Su instinto pensó por el durante gran parte del tiempo.
Avanzó a tientas tropezando y derribando objetos, los oía caer muy lejos, pero de pronto el sonido del golpe le llegaba aumentado un millón de veces. Le dolía todo el cuerpo. Quizá se había echo daño con algo al moverse.
Se detuvo y se dejó caer al suelo. No le importó la violencia del impacto ni lo que sintió después. Sólo quería descansar. Dormir. Despertar una y otra vez hasta salir de aquella pesadilla.

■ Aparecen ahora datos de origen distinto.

import Literature.AlgebraicGeometry.Modules.FittingIdealSheafRank
import Literature.AlgebraicGeometry.Modules.AffineVectorBundleSections
import Literature.AlgebraicGeometry.Modules.DetClassOfIso
import HarnessLib

/-!
# The flattening stratification of a finite locally free module: `T = ⨆_r T_r` by rank (Stacks 05P9)

Topic `Literature/AlgebraicGeometry/Modules`, namespace `Literature.AlgebraicGeometry.Modules`.  THEOREMS ONLY (no
definition, no instance, no notation, no named fact, no `sorry`).

The Stacks Project, Tag 05P9 (Divisors, Lemma 31.9.7): "Let `S` be a scheme. Let `F` be an `𝒪_S`-module of finite
presentation. Let `S = Z_{-1} ⊃ Z_0 ⊃ Z_1 ⊃ …` be as in Lemma 31.9.6. Set `S_r = Z_{r-1} ∖ Z_r`. Then `S' = ∐_{r ≥ 0} S_r`
represents the functor `F_flat : Sch/S → Sets, T ↦ {∗}` if `F_T` flat over `T`, `∅` otherwise. Moreover, `F|_{S_r}` is
locally free of rank `r` and the morphisms `S_r → S` and `S' → S` are of finite presentation.  Proof. Suppose that
`g : T → S` is a morphism of schemes such that the pullback `F_T = g^*F` is flat. Then `F_T` is a flat `𝒪_T`-module of
finite presentation. Hence `F_T` is finite locally free, see Properties, Lemma 28.21.2. Thus `T = ∐_{r ≥ 0} T_r`, where
`F_T|_{T_r}` is locally free of rank `r`. This implies that `F_flat = ∐_{r ≥ 0} F_r` in the category of Zariski
sheaves on `Sch/S` where `F_r` is as in Lemma 31.9.6."

This file proves the DECOMPOSITION the proof consists of (no coproduct of schemes is built), in the currencies of the
tree: `E := f^*F` FINITE LOCALLY FREE (★ `Motives.IsFiniteLocallyFree`, Stacks 01C6 — §0 shows this is exactly
«affine-locally flat of finite presentation», Stacks 00NX) decomposes `T` into the clopen sets
`T_r = {x | rk_x E = r} = (⋂_{k<r} Z_k(E)) ∖ Z_r(E)` (`Z_k(E)` the support of `𝒪_T/Fit_k(E)`, ★
`Modules/FittingIdealSheafOfModule`), on which `E` has rank `r` (★ `Motives.HasRank`), so that `T_r ↪ T → S` lands in
the rank-`r` stratum of ★ `Modules/LocallyFreeRankLocusRepresentable`:

* §0 `IsFiniteLocallyFree.isAffineLocalizing`, `IsFiniteLocallyFree.isAffineFiniteType`,
  `flat_finitePresentation_sections_of_isFiniteLocallyFree`, **`isFiniteLocallyFree_of_forall_flat_finitePresentation`**
  (Stacks 00NX affine-locally, GW I Cor. 7.42);
* §1 for a frame system `Φ` of `E` (★ `FrameSystem`; e.g. ★ `frameSystemOfIsFiniteLocallyFree hE`):
  `FrameSystem.fittingIdeal_sections_eq` , **`FrameSystem.mem_support_fittingIdealSheaf_iff`** (`x ∈ Z_k(E) ↔ k < Φ.rank x`
  — so the rank function is frame-independent), `FrameSystem.rank_eq_of_mem`, **`FrameSystem.isClopen_setOf_rank_eq`**,
  **`isClopen_coe_support_fittingIdealSheaf`**, `FrameSystem.setOf_rank_eq_eq`, `FrameSystem.pairwiseDisjoint_setOf_rank_eq`,
  `FrameSystem.iUnion_setOf_rank_eq`;
* §2 **`FrameSystem.hasRank_pullback_stratum`** (`E|_{T_r}` has rank `r`), **`hasRank_pullback_stratum_comp`** and
  **`fittingIdealSheaf_pullback_stratum_comp`** (`(ι_r ≫ f)^*F` has rank `r`, i.e. `Fit_r = 𝒪`, `Fit_k = 0 (k<r)`: the piece
  `T_r` lands in the locally closed stratum `Z_{r-1}(F) ∖ Z_r(F)`).

Cell `hodgecm-mathlib` (D-0151) count-neutral Mathlib-side capital (F-DAG F-5 (5b) «flattening stratification»,
sheet v1.2); nothing here is about HC — HC_CM is proved only modulo the 7 printed citations until rung 0 closes.

## References

* The Stacks Project, Tags 05P9, 05P8 (Divisors §31.9), 00NX (finite projective = finite locally free), 01C6.
  [StacksProject]
* U. Görtz, T. Wedhorn, *Algebraic Geometry I*, 2nd ed. (2020), Cor. 7.42, Prop. 7.41. [GortzWedhorn2020]
-/

noncomputable section

-- `TopCat.Presheaf`/`Scheme.Modules` are not reducible (as in Mathlib's `AlgebraicGeometry/Modules`).
set_option backward.isDefEq.respectTransparency false

open CategoryTheory AlgebraicGeometry TopologicalSpace Opposite

universe u

namespace Literature.AlgebraicGeometry.Modules

open Literature.RingTheory.FittingIdeal Literature.AlgebraicGeometry.Motives

variable {T : Scheme.{u}} {E : T.Modules}

/-! ## §0 Finite locally free = affine-locally flat of finite presentation (Stacks 00NX) -/

/-- A finite locally free module is affine-localizing (it is quasi-coherent). [cite: StacksProject, Tag 01C6 (Modules, Def. 17.14.1 (2))] -/
theorem IsFiniteLocallyFree.isAffineLocalizing (hE : IsFiniteLocallyFree E) : IsAffineLocalizing E := by
  haveI := hE.isVectorBundle.1
  exact IsAffineLocalizing.of_isQuasicoherent E

/-- A finite locally free module is of affine-finite type (GW I Cor. 7.42 (i) ⇒ (ii)). [cite: GortzWedhorn2020, Cor. 7.42] -/
theorem IsFiniteLocallyFree.isAffineFiniteType (hE : IsFiniteLocallyFree E) : IsAffineFiniteType E :=
  fun _ hV => (finite_projective_sections_of_isFiniteLocallyFree hE hV).1

/-- **Finite locally free ⇒ flat of finite presentation on every affine open** (GW I Cor. 7.42 (i) ⇒ (iii)).
[cite: GortzWedhorn2020, Cor. 7.42] [cite: StacksProject, Tag 00NX] -/
theorem flat_finitePresentation_sections_of_isFiniteLocallyFree (hE : IsFiniteLocallyFree E) {V : T.Opens}
    (hV : IsAffineOpen V) : Module.Flat Γ(T, V) Γ(E, V) ∧ Module.FinitePresentation Γ(T, V) Γ(E, V) := by
  obtain ⟨hfin, hproj⟩ := finite_projective_sections_of_isFiniteLocallyFree hE hV
  exact ⟨Module.Flat.of_projective, Module.finitePresentation_of_projective _ _⟩

/-- **Affine-locally flat of finite presentation ⇒ finite locally free** (Stacks 00NX: a finitely presented flat module
is finite projective, Mathlib `Module.Flat.projective_of_finitePresentation`; finite projective sections over an affine
open frame an affine-localizing module on basic opens, GW I Cor. 7.42 (iii) ⇒ (i)) — the step «`F_T` flat of finite
presentation, hence finite locally free» of Stacks 05P9. [cite: StacksProject, Tag 00NX] [cite: GortzWedhorn2020, Cor. 7.42] -/
theorem isFiniteLocallyFree_of_forall_flat_finitePresentation (hE : IsAffineLocalizing E)
    (h : ∀ ⦃V : T.Opens⦄, IsAffineOpen V → Module.Flat Γ(T, V) Γ(E, V) ∧ Module.FinitePresentation Γ(T, V) Γ(E, V)) :
    IsFiniteLocallyFree E := fun x => by
  obtain ⟨_, ⟨V, hV, rfl⟩, hxV, -⟩ := T.isBasis_affineOpens.exists_subset_of_mem_open (Set.mem_univ x) isOpen_univ
  haveI := (h hV).1
  haveI := (h hV).2
  haveI : Module.Projective Γ(T, V) Γ(E, V) := Module.Flat.projective_of_finitePresentation
  obtain ⟨r, hxr, ι, hι, e⟩ := exists_free_over_basicOpen_of_projective_sections hE hV hxV
  exact ⟨T.basicOpen r, hxr, ι, hι, e⟩

/-! ## §1 The rank function of a finite locally free module and the clopen strata -/

namespace FrameSystem

variable (Φ : FrameSystem E) (hE : IsAffineLocalizing E) (hfin : IsAffineFiniteType E)

/-- The Fitting ideals of the sections over an open inside a frame neighbourhood `U_x`:
`Fit_k(Γ(W, E)) = Γ(W, 𝒪)` if `Φ.rank x ≤ k`, else `0` (Stacks 07Z7). [cite: StacksProject, Tag 07Z7] -/
theorem fittingIdeal_sections_eq {x : T} {W : T.Opens} (hW : W ≤ Φ.U x) (k : ℕ) :
    Module.fittingIdeal Γ(T, W) Γ(E, W) k = if Φ.rank x ≤ k then ⊤ else ⊥ := by
  haveI : Finite (Φ.I x) := Finite.of_equiv _ (Φ.enum x).symm
  exact fittingIdeal_sections_of_frame (by rw [Nat.card_eq_of_equiv_fin (Φ.enum x)]) (Φ.frame x) hW k

include Φ in
/-- **`x ∈ Z_k(E)` iff `k < rk_x E`**: a point lies in the support of `𝒪_T/Fit_k(E)` iff `k` is less than the size of
any frame of `E` around it. [cite: StacksProject, Tag 05P8] -/
theorem mem_support_fittingIdealSheaf_iff (k : ℕ) (x : T) :
    x ∈ (fittingIdealSheaf E hE hfin k).support ↔ k < Φ.rank x := by
  obtain ⟨W, hW, hxW, hWU⟩ := (Opens.isBasis_iff_nbhd.mp T.isBasis_affineOpens) (Φ.mem x)
  rw [Scheme.IdealSheafData.mem_support_iff_of_mem (U := ⟨W, hW⟩) hxW, ideal_fittingIdealSheaf]
  change x ∈ T.zeroLocus (U := W) (Module.fittingIdeal Γ(T, W) Γ(E, W) k : Set Γ(T, W)) ↔ _
  rw [Φ.fittingIdeal_sections_eq (hWU.trans le_rfl) k]
  by_cases h : Φ.rank x ≤ k
  · rw [if_pos h, Scheme.mem_zeroLocus_iff]
    constructor
    · intro hz
      exact absurd (by rw [T.basicOpen_of_isUnit isUnit_one]; exact hxW) (hz 1 Submodule.mem_top)
    · intro hk
      exact absurd h (not_le.mpr hk)
  · rw [if_neg h, Scheme.mem_zeroLocus_iff]
    constructor
    · intro _
      exact not_le.mp h
    · rintro - f hf
      rw [(Submodule.mem_bot _).mp hf, Scheme.basicOpen_zero]
      exact id

include hE hfin in
/-- **The rank of a finite locally free module at a point is well defined**: frames around the same point have the same
size (both compute the Fitting supports). [cite: StacksProject, Tag 0C3G] -/
theorem rank_eq_of_mem {x y : T} (hy : y ∈ Φ.U x) : Φ.rank y = Φ.rank x := by
  -- the frame system with the frame of `x` moved to `y`
  have key : ∀ k, k < Φ.rank y ↔ k < Φ.rank x := fun k => by
    rw [← Φ.mem_support_fittingIdealSheaf_iff hE hfin k y]
    obtain ⟨W, hW, hyW, hWU⟩ :=
      (Opens.isBasis_iff_nbhd.mp T.isBasis_affineOpens) (show y ∈ Φ.U x ⊓ Φ.U y from ⟨hy, Φ.mem y⟩)
    rw [Scheme.IdealSheafData.mem_support_iff_of_mem (U := ⟨W, hW⟩) hyW, ideal_fittingIdealSheaf]
    change y ∈ T.zeroLocus (U := W) (Module.fittingIdeal Γ(T, W) Γ(E, W) k : Set Γ(T, W)) ↔ _
    rw [Φ.fittingIdeal_sections_eq (hWU.trans inf_le_left) k]
    by_cases h : Φ.rank x ≤ k
    · rw [if_pos h, Scheme.mem_zeroLocus_iff]
      constructor
      · intro hz
        exact absurd (by rw [T.basicOpen_of_isUnit isUnit_one]; exact hyW) (hz 1 Submodule.mem_top)
      · intro hk
        exact absurd h (not_le.mpr hk)
    · rw [if_neg h, Scheme.mem_zeroLocus_iff]
      constructor
      · intro _
        exact not_le.mp h
      · rintro - f hf
        rw [(Submodule.mem_bot _).mp hf, Scheme.basicOpen_zero]
        exact id
  refine le_antisymm (not_lt.mp fun h => ?_) (not_lt.mp fun h => ?_)
  · exact lt_irrefl _ ((key _).mp h)
  · exact lt_irrefl _ ((key _).mpr h)

include hE hfin in
/-- **The rank strata `T_r = {x | rk_x E = r}` are CLOPEN.** [cite: StacksProject, Tag 05P9] -/
theorem isClopen_setOf_rank_eq (r : ℕ) : IsClopen {x : T | Φ.rank x = r} := by
  have hopen : ∀ r, IsOpen {x : T | Φ.rank x = r} := fun r => by
    rw [isOpen_iff_forall_mem_open]
    rintro x (hx : Φ.rank x = r)
    exact ⟨Φ.U x, fun y hy => (Φ.rank_eq_of_mem hE hfin hy).trans hx, (Φ.U x).isOpen, Φ.mem x⟩
  refine ⟨⟨?_⟩, hopen r⟩
  have hc : {x : T | Φ.rank x = r}ᶜ = ⋃ r' ∈ {r' | r' ≠ r}, {x : T | Φ.rank x = r'} := by
    ext x
    simp only [Set.mem_compl_iff, Set.mem_setOf_eq, Set.mem_iUnion, exists_prop, exists_eq_right', ne_eq]
  rw [hc]
  exact isOpen_biUnion fun r' _ => hopen r'

include Φ in
/-- **The Fitting supports `Z_k(E)` of a finite locally free module are CLOPEN.** [cite: StacksProject, Tag 05P9] -/
theorem isClopen_coe_support_fittingIdealSheaf (k : ℕ) :
    IsClopen ((fittingIdealSheaf E hE hfin k).support : Set T) := by
  have h : ((fittingIdealSheaf E hE hfin k).support : Set T) = ⋃ r ∈ {r | k < r}, {x : T | Φ.rank x = r} := by
    ext x
    rw [SetLike.mem_coe, Φ.mem_support_fittingIdealSheaf_iff hE hfin]
    simp only [Set.mem_iUnion, Set.mem_setOf_eq, exists_prop, exists_eq_right']
  rw [h]
  refine ⟨?_, isOpen_biUnion fun r _ => (Φ.isClopen_setOf_rank_eq hE hfin r).isOpen⟩
  have hc : (⋃ r ∈ {r | k < r}, {x : T | Φ.rank x = r})ᶜ = ⋃ r ∈ {r | ¬ k < r}, {x : T | Φ.rank x = r} := by
    ext x
    simp only [Set.mem_compl_iff, Set.mem_iUnion, Set.mem_setOf_eq, exists_prop, exists_eq_right']
  exact ⟨by rw [hc]; exact isOpen_biUnion fun r _ => (Φ.isClopen_setOf_rank_eq hE hfin r).isOpen⟩

include Φ in
/-- **The strata in Fitting terms**: `{x | rk_x E = r} = (⋂_{k<r} Z_k(E)) ∖ Z_r(E)` — in particular the rank function does
not depend on the frame system. [cite: StacksProject, Tag 05P9] -/
theorem setOf_rank_eq_eq (r : ℕ) :
    {x : T | Φ.rank x = r} = {x | (∀ k < r, x ∈ (fittingIdealSheaf E hE hfin k).support) ∧
      x ∉ (fittingIdealSheaf E hE hfin r).support} := by
  ext x
  simp only [Set.mem_setOf_eq, Φ.mem_support_fittingIdealSheaf_iff hE hfin, not_lt]
  constructor
  · rintro rfl
    exact ⟨fun k hk => hk, le_rfl⟩
  · rintro ⟨hlt, hle⟩
    exact le_antisymm hle (not_lt.mp fun h => lt_irrefl _ (hlt _ h))

/-- The rank strata are pairwise disjoint. [cite: StacksProject, Tag 05P9] -/
theorem pairwiseDisjoint_setOf_rank_eq :
    Pairwise (Function.onFun Disjoint fun r : ℕ => {x : T | Φ.rank x = r}) := fun r r' h =>
  Set.disjoint_left.mpr fun x (hx : Φ.rank x = r) (hx' : Φ.rank x = r') => h (hx.symm.trans hx')

/-- The rank strata cover `T`. [cite: StacksProject, Tag 05P9] -/
theorem iUnion_setOf_rank_eq : ⋃ r : ℕ, {x : T | Φ.rank x = r} = Set.univ :=
  Set.eq_univ_of_forall fun x => Set.mem_iUnion.mpr ⟨Φ.rank x, rfl⟩

/-! ## §2 On the stratum `T_r` the module has rank `r` -/

/-- **`E|_{T_r}` has rank `r`**: for the open subscheme `U ↪ T` with underlying set the stratum `{rk_x E = r}`, the
restriction `ι^*E` has (constant) rank `r` (the pulled-back frame system, ★ `FrameSystem.pullback`).
[cite: StacksProject, Tag 05P9] -/
theorem hasRank_pullback_stratum (U : T.Opens) {r : ℕ} (hU : (U : Set T) ⊆ {x | Φ.rank x = r}) :
    HasRank ((Scheme.Modules.pullback U.ι).obj E) r :=
  (Φ.pullback U.ι).hasRank r fun u => by
    rw [FrameSystem.pullback_rank]
    have hu : U.ι.base u ∈ (U : Set T) := Scheme.Opens.range_ι U ▸ Set.mem_range_self u
    exact hU hu

end FrameSystem

/-! ### Stacks 05P9 for `E = f^*F` -/

section Pullback

variable {S : Scheme.{u}} {F : S.Modules} (hF : IsAffineLocalizing F) (hfinF : IsAffineFiniteType F) (f : T ⟶ S)
  (Φ : FrameSystem ((Scheme.Modules.pullback f).obj F))

/-- **`(ι_r ≫ f)^*F` has rank `r`** on the stratum `T_r` of `f^*F` (`f^*F` finite locally free, framed by `Φ`).
[cite: StacksProject, Tag 05P9] -/
theorem hasRank_pullback_stratum_comp (U : T.Opens) {r : ℕ} (hU : (U : Set T) ⊆ {x | Φ.rank x = r}) :
    HasRank ((Scheme.Modules.pullback (U.ι ≫ f)).obj F) r :=
  hasRank_of_iso ((Scheme.Modules.pullbackComp U.ι f).app F) (Φ.hasRank_pullback_stratum U hU)

/-- **Stacks 05P9, decomposition form**: on the clopen stratum `T_r = {rk_x f^*F = r}` (an open subscheme `ι_r : U ↪ T`),
the morphism `ι_r ≫ f : T_r → S` lies in the rank-`r` locally closed stratum of ★ `Modules/LocallyFreeRankLocusRepresentable`:
`Fit_r((ι_r ≫ f)^*F) = 𝒪` and `Fit_k((ι_r ≫ f)^*F) = 0` for `k < r`. [cite: StacksProject, Tag 05P9] -/
theorem fittingIdealSheaf_pullback_stratum_comp (U : T.Opens) {r : ℕ} (hU : (U : Set T) ⊆ {x | Φ.rank x = r}) :
    fittingIdealSheaf ((Scheme.Modules.pullback (U.ι ≫ f)).obj F) (hF.pullback (U.ι ≫ f))
        (hfinF.pullback (U.ι ≫ f) hF) r = ⊤ ∧
      ∀ k < r, fittingIdealSheaf ((Scheme.Modules.pullback (U.ι ≫ f)).obj F) (hF.pullback (U.ι ≫ f))
        (hfinF.pullback (U.ι ≫ f) hF) k = ⊥ :=
  (hasRank_iff_fittingIdealSheaf _ _ r).mp (hasRank_pullback_stratum_comp f Φ U hU)

/-- **Stacks 05P9, decomposition form (membership rule of the strata)**: on the stratum `T_r` of `f^*F`, `f` maps into
`S ∖ Z_r(F)` and kills `Fit_k(F)` for `k < r`. [cite: StacksProject, Tag 05P9] [cite: StacksProject, Tag 0C3D] -/
theorem range_stratum_comp_subset_and_le_ker (U : T.Opens) {r : ℕ} (hU : (U : Set T) ⊆ {x | Φ.rank x = r}) :
    Set.range (U.ι ≫ f).base ⊆ ((fittingIdealSheaf F hF hfinF r).support : Set S)ᶜ ∧
      ∀ k < r, fittingIdealSheaf F hF hfinF k ≤ (U.ι ≫ f).ker :=
  (hasRank_pullback_iff hF hfinF (U.ι ≫ f) r).mp (hasRank_pullback_stratum_comp f Φ U hU)

end Pullback

end Literature.AlgebraicGeometry.Modules

end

Su cuerpo estaba retorcido y golpeado, pero su mente, que estaba aún peor, se deshizo en silencio y oscuridad.
DOS
Lo intentó de nuevo.
Se despertó cansado y febril, notaba los parpados cerrados y aún así la luz le atravesaba, como si no hubiera visto jamás el sol, como si hubiera vivido siempre bajo tierra.
Consiguió llevar las manos a la cara y taparse los ojos, cuando volvió a sentir la oscuridad resbalando entre sus dedos se calmó un poco, pero sabía que no podía quedarse siempre así, asustado y con las manos en la cara. Abrió los ojos detrás de ellas. Notaba que la claridad atacaba atravesando la piel, la carne, los huesos.
Apartó un poco la mano derecha y soportó el dolor todo cuanto pudo, después volvió a taparse. Hizo lo mismo con la izquierda. Esperó unos segundos hasta que sus ojos se hubieron calmado y los abrió de golpe, sin taparlos.
Sintió lo que sabía que sentiría y creyó gritar y llorar y gemir, y lo que pareció horas se fue convirtiendo en pequeños segundos, a medida que se iba acostumbrando a la luz. Una luz que variaba del rojo al blanco y de nuevo al rojo y luego azul, verde, amarillo, y todo ello salpicado de puntitos de colores brillantes y dolorosos que corrían de un lado a otro de su campo de visión, excesivamente iluminado y borroso.
Notó un sabor salado en la boca, no supo que eran lágrimas, no entendía como funcionaba el mecanismo de su propio cuerpo, su estado mental era el de un mono recién nacido, sin conciencia de si mismo ni voluntad de ningún tipo. Saboreó las lágrimas y las tocó con la punta de los dedos, las recorrió de abajo arriba, hasta su nacimiento y descubrió que provenían de aquello que tanto le dolía. Emitió algún sonido, mezcla de sorpresa y extrañeza, y se las limpió de la cara como pudo, dando manotazos sin ningún control.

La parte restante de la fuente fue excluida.